Author: Ivan Lidarev

China-India Brief #239
December 27, 2023 - January 30, 2024
Centre on Asia and Globalisation
Lee Kuan Yew School of Public Policy
Published Twice a Month

Guest Column

Bhutan has long been the object of an intense competition between China and India, centered on the territorial dispute between China and Bhutan. New Delhi has consistently enjoyed the upper hand in this competition and played a key role in the politics of the unresolved dispute. Nevertheless, the gradual development of relations between Beijing and Thimphu and their recent push to resolve their territorial dispute are upending the Sino-Indian balance of power in Bhutan. Will this lead to a settlement of the Sino-Bhutanese dispute? In what way? What will be the impact on the larger China-India relationship? To answer these questions, it is necessary first to understand both Bhutan’s importance for China and India and the dynamics of the Sino-Bhutanese territorial dispute.

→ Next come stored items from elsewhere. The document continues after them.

/-- **THE CENSUS READINGS `GFamily` OF THE GENUINE k-LEVEL `G`** on `kGeoG i`: `e 0..3` = sup over `x ∈ Δ(y)` (and over the direction) of `|(GJ)(x)|`,
`|(∇_νGJ)(x)|`, `|(G∇*_νJ)(x)|`, `|(ΔGJ)(x)|` ((2.136)); `h1 J α ζ` = the larger of the Hölder quotients of `ζ∇_νGJ` and `ζG∇*_νJ` ((2.137)); `e4` = sup of
`|(∇_νG∇*_μJ)(x)|` ((2.138)); `h2` = Hölder quotient of `ζ∇_νG∇*_μJ` ((2.139)); `l2 0..5` = `‖hGJ‖, ‖h∇_νGJ‖, ‖hG∇*_νJ‖, ‖h∇_νG∇*_μJ‖, ‖h∇_ν∇_μGJ‖,
‖hG∇*_ν∇*_μJ‖` ((2.140)), with `∇_ν = DV ν c_f`, `∇*_ν = DVa ν c_f`, `Δ = LapV c_f`. [cite: Balaban1984PropagatorsII, Prop. 2.6 (2.136)–(2.140) p.247] -/
def kG (i : KIdx d ℓ hd hL b₀ b₁) : B6.GFamily (kGeoG i) where
  e := fun n J y =>
    (![supIn i y (Gop i J),
       ⨆ ν : Fin (d + 1), supIn i y ((DV ν i.cf ∘ₗ Gop i) J),
       ⨆ ν : Fin (d + 1), supIn i y ((Gop i ∘ₗ DVa ν i.cf) J),
       supIn i y ((LapV i.cf ∘ₗ Gop i) J)] : Fin 4 → ℝ) n
  h1 := fun J α ζ =>
    max (⨆ ν : Fin (d + 1), holderQ i α ζ ((DV ν i.cf ∘ₗ Gop i) J)) (⨆ ν : Fin (d + 1), holderQ i α ζ ((Gop i ∘ₗ DVa ν i.cf) J))
  e4 := fun J y => ⨆ ν : Fin (d + 1), ⨆ μ : Fin (d + 1), supIn i y ((DV ν i.cf ∘ₗ Gop i ∘ₗ DVa μ i.cf) J)
  h2 := fun J α ζ => ⨆ ν : Fin (d + 1), ⨆ μ : Fin (d + 1), holderQ i α ζ ((DV ν i.cf ∘ₗ Gop i ∘ₗ DVa μ i.cf) J)
  l2 := fun n J h =>
    (![l2Of h (Gop i J),
       ⨆ ν : Fin (d + 1), l2Of h ((DV ν i.cf ∘ₗ Gop i) J),
       ⨆ ν : Fin (d + 1), l2Of h ((Gop i ∘ₗ DVa ν i.cf) J),
       ⨆ ν : Fin (d + 1), ⨆ μ : Fin (d + 1), l2Of h ((DV ν i.cf ∘ₗ Gop i ∘ₗ DVa μ i.cf) J),
       ⨆ ν : Fin (d + 1), ⨆ μ : Fin (d + 1), l2Of h ((DV ν i.cf ∘ₗ DV μ i.cf ∘ₗ Gop i) J),
       ⨆ ν : Fin (d + 1), ⨆ μ : Fin (d + 1), l2Of h ((Gop i ∘ₗ DVa ν i.cf ∘ₗ DVa μ i.cf) J)] : Fin 6 → ℝ) n

/-- `pref c_f y = ((L^{scale}η)(y))²` — the slot-0 prefactor of the k-level (2.136) files is the census `(Lʲη)²`.
[cite: Balaban1984PropagatorsII, (2.136) p.247, dictionary] -/
theorem pref_eq_lenG_sq (i : KIdx d ℓ hd hL b₀ b₁) (y : (geomT i.D).Site) : pref i.cf y = (kGeoG i).len y ^ 2 := by
  unfold pref
  rw [lenG_eq, div_pow, div_pow, sq_abs]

Bhutan’s Importance for China and India

Bhutan, as a result of its importance for both Asian giants, is an arena of competition. There are four reasons for this importance. First, the Himalayan kingdom plays an important role in the military balance along the contested and militarised Sino-Indian border. India’s military presence in Bhutan helps secure its northern borders against the People’s Liberation Army (PLA) in a vital segment and creates a buffer. Just as important, Bhutan stands at the two border trijunctions between China and India, close to the disputed areas of Tawang in the east and Doklam in the west. Doklam, the site of a long military standoff between China and India in 2017, is particularly important as it sits close to India’s militarily vulnerable Siliguri corridor which connects India’s Northeast region with the rest of the country.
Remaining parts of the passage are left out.